That’s one of the reasons I wanted you to meet her. You’re really good at making people feel special without sounding fake. Laurence did that. I know I told you.

“But listen to me,” she finished, “I’m chattering again. I don’t know why.

I’m not nervous or anything. I’m really happy.” She squeezed me tight and then breathed a deep sigh. “So happy I could burst.” After a moment she began stroking my cock back to life. “Mmm, speaking of bursting…”

“Wow, you’re all over the place tonight.”

“I can’t help it. Sometimes I have a million thoughts when I’m with you.

You don’t expect me to keep them to myself, do you?”

“No,” I chuckled. “It’s just… sometimes your mind is like your metabolism. They’re both going twice as fast as normal people’s.”

“What if they are? My libido is too, and you don’t complain about that.”

“I’m not complaining about the other. I think it’s cute. You’re cute.”

“Oh. Okay. When you put it that way… thank you.”

“You’re welcome. Now, about your libido…”

“It’s very high. And I’ve been thinking about what you asked me.” She squeezed my dick and stroked it back to life. “About learning to deep throat.

Are you looking for my clitoris or something?”

I frowned in confusion. “In your throat? Not unless it’s moved.”

“It hasn’t,” Christy said brightly. “I just— Hold on! You don’t know what I’m talking about, do you?”

“Of course, deep throat.”

“No, the part about my clitoris being in my throat.”

“Okay, you got me,” I said after a moment. “I don’t know what you’re talking about.”

She sat up and looked at me in amazement. “Seriously? I know something you don’t? About sex?”

“Probably lots of things.”

“But this particular thing…”

“Your clit being in your throat? Yeah… no.”

“So you haven’t actually seen the movie?”

“What movie?”

“Oh my gosh! I thought you had. I thought everyone—”

What movie?” I repeated testily.

Christy immediately calmed down. “Sorry, Deep Throat. I thought you’d seen it. You’re a guy. That’s what guys do, watch porn. It’s in the Handbook.”

“Ah, right. So… now’s probably a good time to admit that I haven’t actually seen many pornos.”

“Seriously? You talk like you have. I just thought… you know.”

I shook my head.

“Wow. I know more about something than you do. I’m in shock. Good shock, but still… Now I can teach you something. Okay, so… Deep Throat.

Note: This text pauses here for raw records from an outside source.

/-- **Chart formula for the Hodge star of `(T⁴, g, o)`**: in every chart, the representative of
`⋆α` is `ε(x₀) S` of the representative of `α`, where `S` is the inner-product-free frame star of
the model (`OriginSwapAtlas.S`, the frame `fr` and the top form `det4`). [folklore] -/
theorem inChart_hodgeStar {k m : ℕ} (h : k + m = 4) (α : MForm 𝓘(ℝ, V) T4 ℝ k) (x₀ : T4) (y : V) :
    (MForm.hodgeStar orient4 h α).inChart x₀ y = sgn4 x₀ • S k h (α.inChart x₀ y) := by
  rw [inChart_eq, inChart_eq, MForm.hodgeStar_apply]
  set z := proj4 (L4 x₀ y)
  rw [hodgeStar_eq_hodgeStarFrame (orient4 z) (onBasisτ4 x₀ z) h (α z), coe_onBasisτ4]
  change (hodgeStarFrame k (⇑(τ4 x₀ z) ∘ fr) (orient4 z).volumeFormL h (α z)).compContinuousLinearMap
    (τ4 x₀ z) = sgn4 x₀ • S k h ((α z).compContinuousLinearMap (τ4 x₀ z))
  rw [hodgeStarFrame_compContinuousLinearMap, volumeFormL_comp_τ4, hodgeStarFrame_smul_top]
  rfl

/-- Real parts of representatives. [folklore] -/
theorem inChart_re {k : ℕ} (β : MForm 𝓘(ℝ, V) T4 ℂ k) (x₀ : T4) (y : V) :
    β.re.inChart x₀ y = OriginSwapAtlas.reP (β.inChart x₀ y) := by
  ext v
  rw [inChart_apply']
  change _ = Complex.re (β.inChart x₀ y v)
  rw [inChart_apply']
  rfl

/-- Imaginary parts of representatives. [folklore] -/
theorem inChart_im {k : ℕ} (β : MForm 𝓘(ℝ, V) T4 ℂ k) (x₀ : T4) (y : V) :
    β.im.inChart x₀ y = OriginSwapAtlas.imP (β.inChart x₀ y) := by
  ext v
  rw [inChart_apply']
  change _ = Complex.im (β.inChart x₀ y v)
  rw [inChart_apply']
  rfl

/-- Complexifications of representatives. [folklore] -/
theorem inChart_ofReal {k : ℕ} (γ : MForm 𝓘(ℝ, V) T4 ℝ k) (x₀ : T4) (y : V) :
    γ.ofReal.inChart x₀ y = OriginSwapAtlas.ofR (γ.inChart x₀ y) := by
  ext v
  rw [inChart_apply']
  change _ = ((γ.inChart x₀ y v : ℝ) : ℂ)
  rw [inChart_apply']
  rfl

/-- **Chart formula for the complex Hodge star of `(T⁴, g, o)`.** [folklore] -/
theorem inChart_cHodgeStar {k m : ℕ} (h : k + m = 4) (β : MForm 𝓘(ℝ, V) T4 ℂ k) (x₀ : T4) (y : V) :
    (MForm.cHodgeStar orient4 h β).inChart x₀ y = (sgn4 x₀ : ℂ) • OriginSwapAtlas.Sc k h (β.inChart x₀ y) := by
  rw [MForm.cHodgeStar_apply, MForm.inChart_add, Pi.add_apply, MForm.inChart_smul_complex,
    Pi.smul_apply, inChart_ofReal, inChart_ofReal, inChart_hodgeStar, inChart_hodgeStar, inChart_re,
    inChart_im, OriginSwapAtlas.Sc, smul_add]
  congr 1
  · ext v; simp
  · ext v; simp only [ContinuousAlternatingMap.smul_apply, smul_eq_mul,
      ContinuousLinearMap.compContinuousAlternatingMap_coe, Function.comp_apply,
      Complex.ofRealCLM_apply, Complex.ofReal_mul]
    ring

/-- The representative at `x`, at the centre of the chart, is the value at `x`. [folklore] -/
theorem inChart_self {F : Type*} [NormedAddCommGroup F] [NormedSpace ℝ F] {k : ℕ}
    (γ : MForm 𝓘(ℝ, V) T4 F k) (x : T4) : γ.inChart x (extChartAt 𝓘(ℝ, V) x x) = γ x := by
  have key : ∀ (z : T4), z = x → ∀ (w : Fin k → V), γ z (fun i ↦ τ4 x z (w i)) = γ x w := by
    rintro z rfl w
    have : ∀ i, (τ4 z z (w i) : V) = w i := fun i ↦ L4_L4 z (w i)
    exact congrArg (γ z) (funext this)
  ext w
  rw [inChart_apply']
  exact key _ ((extChartAt 𝓘(ℝ, V) x).left_inv (mem_extChartAt_source x)) w

/-! ### The coefficient function `f = e^{2πi(Re z + Re w)}` -/

/-- The character `t ↦ e^{2πit}` of `ℝ/ℤ`, complex-valued. [folklore] -/
def ch (t : AddCircle (1 : ℝ)) : ℂ := (AddCircle.toCircle t : ℂ)

/-- `ch x = e^{2πix}` on representatives. [folklore] -/
theorem ch_coe (x : ℝ) : ch (x : AddCircle (1 : ℝ)) = Complex.exp ((2 * π * x : ℝ) * Complex.I) := by
  rw [ch, AddCircle.toCircle_apply_mk, Circle.coe_exp, div_one]

/-- The character never vanishes. [folklore] -/
theorem ch_ne_zero (t : AddCircle (1 : ℝ)) : ch t ≠ 0 := Circle.coe_ne_zero _

/-- **The coefficient function** `f(q) = e^{2πi Re z} e^{2πi Re w}` on `T⁴` (the product of the
characters of the first circle of each factor); smooth and nowhere zero. [folklore] -/
def f (q : T4) : ℂ := ch q.1.1 * ch q.2.1

/-- `f` never vanishes. [folklore] -/
theorem f_ne_zero (q : T4) : f q ≠ 0 := mul_ne_zero (ch_ne_zero _) (ch_ne_zero _)

/-- The real functional `Re z + Re w` of the model. [folklore] -/
def sL : V →L[ℝ] ℝ := OriginSwapAtlas.xL + OriginSwapAtlas.uL

/-- `sL v = Re v.1 + Re v.2`. [folklore] -/
@[simp] theorem sL_apply (v : V) : sL v = v.1.re + v.2.re := rfl

/-- The exponent `2πi (Re z + Re w)` as a real-linear functional. [folklore] -/
def G : V →L[ℝ] ℂ := (2 * π * Complex.I) • Complex.ofRealCLM.comp sL

/-- `G v = 2πi (Re v.1 + Re v.2)`. [folklore] -/
@[simp] theorem G_apply (v : V) : G v = 2 * π * Complex.I * ((v.1.re + v.2.re : ℝ) : ℂ) := by
  simp [G]

/-- **The lift `F = f ∘ proj4`** of the coefficient function: `F(y) = e^{2πi(Re y₁ + Re y₂)}`.
[folklore] -/
def F (y : V) : ℂ := Complex.exp (G y)

/-- `F` never vanishes. [folklore] -/
theorem F_ne_zero (y : V) : F y ≠ 0 := Complex.exp_ne_zero _

/-- `F` is smooth. [folklore] -/
theorem contDiff_F : ContDiff ℝ ∞ F := Complex.contDiff_exp.comp G.contDiff

/-- The derivative of `F` at `y`: `h ↦ F(y) G(h)`. [folklore] -/
def F' (y : V) : V →L[ℝ] ℂ := (F y • (1 : ℂ →L[ℝ] ℂ)).comp G

/-- `F'(y)(h) = F(y) G(h)`. [folklore] -/
@[simp] theorem F'_apply (y h : V) : F' y h = F y * G h := by
  simp [F', smul_eq_mul]

/-- **`dF = F'`.** [folklore] -/
theorem hasFDerivAt_F (y : V) : HasFDerivAt F (F' y) y :=
  (Complex.hasStrictFDerivAt_exp_real (G y)).hasFDerivAt.comp y G.hasFDerivAt

/-- First coordinate of `proj`. [folklore] -/
theorem proj_fst (z : ℂ) : (proj z).1 = ((z.re : ℝ) : AddCircle (1 : ℝ)) := rfl

/-- **`f (proj4 (L_{x₀} y)) = F(y)`** (the frame map does not change real parts). [folklore] -/
theorem f_proj4_L4 (x₀ : T4) (y : V) : f (proj4 (L4 x₀ y)) = F y := by
  rw [f, proj4_fst, proj4_snd, proj_fst, proj_fst, ch_coe, ch_coe, F, ← Complex.exp_add, G_apply]
  congr 1
  simp only [L4_apply, re_L]
  push_cast
  ring

/-- `f` read in the chart at `x₀`, at the centre, is `f x₀`. [folklore] -/
theorem F_extChartAt (x : T4) : F (extChartAt 𝓘(ℝ, V) x x) = f x := by
  rw [← f_proj4_L4 x]
  exact congrArg f ((extChartAt 𝓘(ℝ, V) x).left_inv (mem_extChartAt_source x))

/-! ### Constant-coefficient forms and function multiples -/

/-- The form with the same chart-coordinate expression `η` at every point. [folklore] -/
def cform {k : ℕ} (η : V [⋀^Fin k]→L[ℝ] ℂ) : MForm 𝓘(ℝ, V) T4 ℂ k := fun _ ↦ η

/-- Values of `cform`. [folklore] -/
@[simp] theorem cform_apply {k : ℕ} (η : V [⋀^Fin k]→L[ℝ] ℂ) (x : T4) (v : Fin k → V) :
    cform η x v = η v := rfl

/-- Function multiples of a form. [folklore] -/
def fsmul {k : ℕ} (c : T4 → ℂ) (α : MForm 𝓘(ℝ, V) T4 ℂ k) : MForm 𝓘(ℝ, V) T4 ℂ k := fun x ↦ c x • α x

/-- Values of `fsmul`. [folklore] -/
@[simp] theorem fsmul_apply {k : ℕ} (c : T4 → ℂ) (α : MForm 𝓘(ℝ, V) T4 ℂ k) (x : T4) :
    fsmul c α x = c x • α x := rfl

/-- On `T⁴`, `tangentRotate` is the model rotation `rot`. [folklore] -/
theorem tangentRotate_eq_rot (x : T4) (θ : ℝ) (v : TangentSpace 𝓘(ℝ, V) x) :
    tangentRotate V x θ v = OriginSwapAtlas.rot θ v := rfl

/-- A constant-coefficient form has type `(p,q)` iff its value has weight `p - q`. [folklore] -/
theorem isOfType_cform {k p q : ℕ} {η : V [⋀^Fin k]→L[ℝ] ℂ} (hpq : p + q = k)
    (h : OriginSwapAtlas.HasWeight ((p : ℤ) - q) η) : IsOfType p q (cform η) := by
  refine ⟨hpq, fun x θ v ↦ ?_⟩
  have := h θ v
  push_cast at this ⊢
  exact this

/-- Function multiples preserve the type. [folklore] -/
theorem isOfType_fsmul {k p q : ℕ} (c : T4 → ℂ) {α : MForm 𝓘(ℝ, V) T4 ℂ k} (hα : IsOfType p q α) :
    IsOfType p q (fsmul c α) :=
  ⟨hα.1, fun x θ v ↦ by
    simp only [fsmul_apply, ContinuousAlternatingMap.smul_apply, hα.2 x θ v, smul_eq_mul]; ring⟩

/-- Type projection of a typed function multiple: itself. [folklore] -/
theorem typeComponent_fsmul_self {k p q : ℕ} (c : T4 → ℂ) {α : MForm 𝓘(ℝ, V) T4 ℂ k}
    (hα : IsOfType p q α) : (fsmul c α).typeComponent p q = fsmul c α :=
  (isOfType_fsmul c hα).typeComponent_eq_self

/-- Type projection of a typed function multiple onto another type: `0`. [folklore] -/
theorem typeComponent_fsmul_of_ne {k p q p' q' : ℕ} (c : T4 → ℂ) {α : MForm 𝓘(ℝ, V) T4 ℂ k}
    (hα : IsOfType p q α) (hne : p ≠ p' ∨ q ≠ q') : (fsmul c α).typeComponent p' q' = 0 :=
  IsOfType.typeComponent_of_ne_holds (isOfType_fsmul c hα) hne

/-- `d` in charts (range of the model is everything). [folklore] -/
theorem mextDeriv_eq_extDeriv {F : Type*} [NormedAddCommGroup F] [NormedSpace ℝ F] {k : ℕ}
    (α : MForm 𝓘(ℝ, V) T4 F k) (x : T4) :
    mextDeriv α x = extDeriv (α.inChart x) (extChartAt 𝓘(ℝ, V) x x) := by
  rw [mextDeriv_eq_extDerivWithin, ModelWithCorners.Boundaryless.range_eq_univ, extDerivWithin_univ]

/-- A form all of whose chart representatives are `C^∞` is smooth. [folklore] -/
theorem isSmoothForm_of_contDiff {F : Type*} [NormedAddCommGroup F] [NormedSpace ℝ F] {k : ℕ}
    {α : MForm 𝓘(ℝ, V) T4 F k} (h : ∀ x₀, ContDiff ℝ ∞ (α.inChart x₀)) : IsSmoothForm α := fun x ↦
  (h x).contDiffAt.contDiffWithinAt

/-! ### The `(2,1)`-form `γ = f · dz ∧ dw ∧ dw̄` -/

open OriginSwapAtlas (E3₀ dwdwb hasWeight_E3₀ wedge1 wedge1_two_apply wedge1_form1_apply
  wedge1_three_apply zL wL wbL zL_apply wL_apply wbL_apply det4c det4c_apply top_eq_smul_det4c
  extDeriv_smul_const_of_hasFDerivAt wedge1_smul_left form1 form1_apply Sc Sc_det4c Sc_form1_apply
  Sc_smul Sc_add dz₀ dw₀ dzb₀ dwb₀ hasWeight_dz₀ hasWeight_dw₀ hasWeight_dzb₀ hasWeight_dwb₀ HasWeight)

It’s about this woman who can’t have an orgasm. Then her doctor discovers that her clitoris is actually in her throat. That’s why she has to deep throat.”

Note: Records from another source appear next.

import Summits.MatrixMultiplication.OmegaCensus.ThreeSetZ5Z5Cover6Defs
import HarnessLib

/-!
# Three-set `ℤ₅ × ℤ₅` cover, parts `3` and `6`: hole positions `σ ∈ {0, 18}`

ω-census `pub-omega`, family (b3), seat pub-omega-group gen 36.  Framing: lottery ticket; floor = certified bounds/negative
ranges.  VALUE: finite kernel computations behind `ThreeSetZ5Z5Cells36.lean` (no cube symmetric form with `|W| = 3`, `|X| = 6`
over any odd-order `A ↠ ℤ₅ × ℤ₅`); NOT progress on ω.

For each hole position `σ` (point `pt 5 σ`): `sound6_σ : soundChk3 5 6 (tree6 σ) (cert6 σ) = true` (every unflagged
(direction, count vector) is certified at the hole value of that direction) and `cover6_σ : cover3C 5 6 (tree6 σ) = true`
(the two-margin enumeration of `ThreeSetZ5Z5CoverKitC.lean`: every multiset of size `6` on `ℤ₅²` has an unflagged direction),
both `decide +kernel`; Python twin with identical leaf/node counts: `pub-omega-group-g36/code/emulate3c.py`.
Assembled over all `σ < 25` in `ThreeSetZ5Z5Cover6.lean`.
-/

namespace Summit.MatrixMultiplication.OmegaCensus

namespace Z5Z5ThreeSet

open ZpZpDomino

/-- Soundness check, hole position `σ = 0` (`s = (0,0)`). [folklore] -/
theorem sound6_0 : soundChk3 5 6 (tree6 0) (cert6 0) = true := by decide +kernel

/-- Cover computation  hole position `σ = 0` (3 328 leaves, 10 586 nodes). [folklore] -/
theorem cover6_0 : cover3C 5 6 (tree6 0) = true := by decide +kernel

/-- Soundness check, hole position `σ = 18` (`s = (3,3)`). [folklore] -/
theorem sound6_18 : soundChk3 5 6 (tree6 18) (cert6 18) = true := by decide +kernel

/-- Cover computation  hole position `σ = 18` (6 232 leaves, 21 158 nodes). [folklore] -/
theorem cover6_18 : cover3C 5 6 (tree6 18) = true := by decide +kernel

end Z5Z5ThreeSet

end Summit.MatrixMultiplication.OmegaCensus
/-- **Stub 7 of the line `live-seal-vanishing-sprinkle` (few weak fingers).** With
`η ≥ μ(o ↮ A) = E[κ_A(S₀)]` (`κ_A(T) = ∏_{a ∈ A} q_a(T)`, `q_a(T) = ∏_{x ∈ T} (1 - w s(x,a))` =
probability that the relay `a` is NOT attached to the pocket `T`; `o ↮ A ⟺ E* = ∅`): the
configurations whose relay-free pocket has between `1` and `m` attached relays, all of them WEAK
(`q_a(S₀) ≥ 1/2`), have mass `≤ 4 m η (4 log(1/η))^m` whenever `1 ≤ m ≤ 2 log(1/η)` and
`η ≤ e^{-1/2}`.  Proof: partition by `T = P ω`; given `{P = T}` (determined by the pairs inside
`(↑A)ᶜ`) the attachment indicators are independent Bernoulli(`p_a = 1 - q_a(T)`) (pair sets
`{s(x,a) : x ∈ T}` disjoint across `a`): `μ(P = T ∧ E = E₀) = μ(P = T)·∏_{a∈E₀} p_a ∏_{a∉E₀} q_a`;
for weak `a`, `p_a ≤ q_a · 2 p_a`, and `Σ_{E₀ ⊆ W, |E₀| = j} ∏_{a∈E₀} 2p_a ≤ (2 Σ_{a∈W} p_a)^j ≤
(2Λ_T)^j` with `Λ_T = log(1/κ_A(T)) ≥ Σ_a p_a` (`p ≤ -log(1-p)`); hence
`μ(F ∩ {P = T}) ≤ μ(P = T)·κ_A(T)·Σ_{j=1}^m (2Λ_T)^j ≤ μ(P=T)·m·(f_1 + f_m)(κ_A(T))`,
`f_j(κ) = κ (2 log(1/κ))^j`; finally `f_j(κ) ≤ (κ + η)(4 log(1/η))^j` for `j ≤ 2 log(1/η)`
(split at `κ = η²`; below, `f_j` is increasing on `(0, e^{-j}] ∋ η²`), and
`Σ_T μ(P = T) κ_A(T) ≤ η`, `Σ_T μ(P = T) = 1`. -/
theorem stub_fewWeakFingers (n : ℕ) (w : Sym2 (Fin n) → unitInterval) (A : Finset (Fin n))
    (o : Fin n) (ho : o ∉ A) (η : ℝ) (hη0 : 0 < η) (hη1 : η ≤ Real.exp (-(1 / 2 : ℝ)))
    (m : ℕ) (hm1 : 1 ≤ m) (hm2 : (m : ℝ) ≤ 2 * Real.log (1 / η))
    (hoA : (prodBernoulli w).real (⋃ a ∈ A, openConn o a)ᶜ ≤ η)
    (P : Set (Sym2 (Fin n)) → Finset (Fin n))
    (hP : ∀ ω v, v ∈ P ω ↔ ω ∈ openConnIn ((↑A : Set (Fin n))ᶜ) o v)
    (E : Set (Sym2 (Fin n)) → Finset (Fin n))
    (hE : ∀ ω a, a ∈ E ω ↔ a ∈ A ∧ ∃ x ∈ P ω, s(x, a) ∈ ω) :
    (prodBernoulli w).real {ω | 1 ≤ (E ω).card ∧ (E ω).card ≤ m ∧
        ∀ a ∈ E ω, (1 / 2 : ℝ) ≤ ∏ x ∈ P ω, (1 - (w s(x, a) : ℝ))} ≤
      4 * m * η * (4 * Real.log (1 / η)) ^ m := by
  set μ := prodBernoulli w with hμ
  set F : Set (Set (Sym2 (Fin n))) := {ω | 1 ≤ (E ω).card ∧ (E ω).card ≤ m ∧
    ∀ a ∈ E ω, (1 / 2 : ℝ) ≤ ∏ x ∈ P ω, (1 - (w s(x, a) : ℝ))} with hF
  -- the logarithmic scale
  have hL : Real.log (1 / η) = -Real.log η := by rw [one_div, Real.log_inv]
  have hη1' : η ≤ 1 := hη1.trans (Real.exp_le_one_iff.2 (by norm_num))
  have hLhalf : 1 / 2 ≤ -Real.log η := by
    have h := Real.log_le_log hη0 hη1
    rw [Real.log_exp] at h
    linarith
  have h4L : 1 ≤ 4 * (-Real.log η) := by linarith
  have hm2' : (m : ℝ) ≤ 2 * (-Real.log η) := by rw [← hL]; exact hm2
  rw [hL]
  -- the non-attachment probabilities `q_a(T)` and `κ_A(T)`
  obtain ⟨q, hq⟩ : ∃ q : Finset (Fin n) → Fin n → ℝ,
      ∀ T a, q T a = ∏ x ∈ T, (1 - (w s(x, a) : ℝ)) := ⟨_, fun _ _ => rfl⟩
  have hq0 : ∀ T a, 0 ≤ q T a := fun T a => by
    rw [hq T a]; exact Finset.prod_nonneg fun x _ => sub_nonneg.2 (w _).2.2
  have hq1 : ∀ T a, q T a ≤ 1 := fun T a => by
    rw [hq T a]
    exact Finset.prod_le_one (fun x _ => sub_nonneg.2 (w _).2.2) fun x _ => sub_le_self _ (w _).2.1
  have hκ0 : ∀ T, 0 ≤ ∏ a ∈ A, q T a := fun T => Finset.prod_nonneg fun a _ => hq0 T a
  have hκ1 : ∀ T, ∏ a ∈ A, q T a ≤ 1 := fun T =>
    Finset.prod_le_one (fun a _ => hq0 T a) fun a _ => hq1 T a
  -- per-class bound
  have hT : ∀ T : Finset (Fin n), μ.real (F ∩ P ⁻¹' {T}) ≤
      μ.real (P ⁻¹' {T}) * ((m : ℝ) * (((∏ a ∈ A, q T a) + η) * (2 * (4 * (-Real.log η)) ^ m))) := by
    intro T
    refine (fewWeakFingers_class_le w m hP E hE T (q T) (hq T)).trans ?_
    refine mul_le_mul_of_nonneg_left ?_ measureReal_nonneg
    refine (fewWeakFingers_class_sum_le (q T) A (A.filter fun a => (1 / 2 : ℝ) ≤ q T a)
      (Finset.filter_subset _ _) (fun a _ => hq0 T a) (fun a _ => hq1 T a) m).trans ?_
    refine mul_le_mul_of_nonneg_left ?_ (Nat.cast_nonneg m)
    have hf1 := fewWeakFingers_f_le (hκ0 T) (hκ1 T) hη0 hη1' (le_refl 1)
      (by rw [Nat.cast_one]; linarith)
    have hfm := fewWeakFingers_f_le (hκ0 T) (hκ1 T) hη0 hη1' hm1 hm2'
    rw [pow_one, pow_one] at hf1
    have hLm : 4 * (-Real.log η) ≤ (4 * (-Real.log η)) ^ m := le_self_pow₀ h4L (by omega)
    have hkη : 0 ≤ (∏ a ∈ A, q T a) + η := by linarith [hκ0 T]
    have h3 := mul_le_mul_of_nonneg_left hLm hkη
    linarith
  -- partition by the pocket
  have hcover : F ⊆ ⋃ T ∈ (Finset.univ : Finset (Finset (Fin n))), (F ∩ P ⁻¹' {T}) := by
    intro ω hω
    simp only [Set.mem_iUnion, exists_prop]
    exact ⟨P ω, Finset.mem_univ _, hω, rfl⟩
  have hsum1 : ∑ T : Finset (Fin n), μ.real (P ⁻¹' {T}) = 1 := by
    rw [sum_measureReal_preimage_singleton _ (fun _ _ => MeasurableSet.of_discrete),
      Finset.coe_univ, Set.preimage_univ, probReal_univ]
  have hsumκ : ∑ T : Finset (Fin n), μ.real (P ⁻¹' {T}) * ∏ a ∈ A, q T a ≤ η := by
    have h := fewWeakFingers_sum_kappa_le w hP ho
    refine le_trans (le_of_eq (Finset.sum_congr rfl fun T _ => ?_)) (h.trans hoA)
    rw [Finset.prod_congr rfl fun a _ => hq T a]
  have hC0 : 0 ≤ (m : ℝ) * (2 * (4 * (-Real.log η)) ^ m) :=
    mul_nonneg (Nat.cast_nonneg m) (mul_nonneg zero_le_two (pow_nonneg (by linarith) m))
  calc μ.real F ≤ μ.real (⋃ T ∈ (Finset.univ : Finset (Finset (Fin n))), (F ∩ P ⁻¹' {T})) :=
        measureReal_mono hcover (measure_ne_top _ _)
    _ ≤ ∑ T : Finset (Fin n), μ.real (F ∩ P ⁻¹' {T}) := measureReal_biUnion_finset_le _ _
    _ ≤ ∑ T : Finset (Fin n), μ.real (P ⁻¹' {T}) *
          ((m : ℝ) * (((∏ a ∈ A, q T a) + η) * (2 * (4 * (-Real.log η)) ^ m))) :=
        Finset.sum_le_sum fun T _ => hT T
    _ = ((m : ℝ) * (2 * (4 * (-Real.log η)) ^ m)) *
          (∑ T : Finset (Fin n), μ.real (P ⁻¹' {T}) * ∏ a ∈ A, q T a +
            η * ∑ T : Finset (Fin n), μ.real (P ⁻¹' {T})) := by
        rw [Finset.mul_sum, ← Finset.sum_add_distrib, Finset.mul_sum]
        exact Finset.sum_congr rfl fun T _ => by ring
    _ ≤ ((m : ℝ) * (2 * (4 * (-Real.log η)) ^ m)) * (η + η * 1) := by
        rw [hsum1]
        exact mul_le_mul_of_nonneg_left (by linarith) hC0
    _ = 4 * m * η * (4 * (-Real.log η)) ^ m := by ring

end Summit.CriticalPhenomena.PercolationContinuityZ3.Theorems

“Ah, okay. I get it,” I said. “Except the part about her clit. That can’t really happen.”

Christy gave me a flat stare. “You read books about hobbits and elves.”

“Don’t use logic against me.”

She grinned and continued, “Anyway, the woman in the movie has to deep throat guys until she finds one she wants to marry. I already found mine, but I still want to deep throat him. If I can, I mean. And now I wanna watch the movie with you.”

“Does Brooke have it?”

“Of course. Now we definitely need a TV and VCR here.”

I felt a surge of annoyance at Christy’s cavalier attitude about money, but the little head pointed out that watching porn was basically foreplay.

Besides, he added, it’s only money. It doesn’t do me any good. So the least you can do is make her happy with it. She’ll take care of the rest. And by

“the rest,” of course, I mean me.

The world doesn’t revolve around you, I thought back at him.

Now you’re just talking nonsense.

Christy grinned. “What’d he say?”

“That we need to watch porn together. But in the meantime, let’s talk about this clitoris you have in your throat.”

“You’re so weird sometimes. My clitoris is right where it’s supposed to be, Sir Licks-a-Lot.”

“Good one,” I chuckled. “But maybe you have an extra one in your throat. We should probably check, just to be sure.”

“Oh we should, should we?” She grinned. “You’ll say anything to get lucky.”

“Can you blame me?”

“No, not really. Now, if you don’t mind…” She lowered her head and hummed a tune as she kissed and licked my hard-on. She stopped humming when she started sucking for real, but I wasn’t about to complain. I didn’t know the song anyway. And besides, I had better things to think about, like the back of her throat.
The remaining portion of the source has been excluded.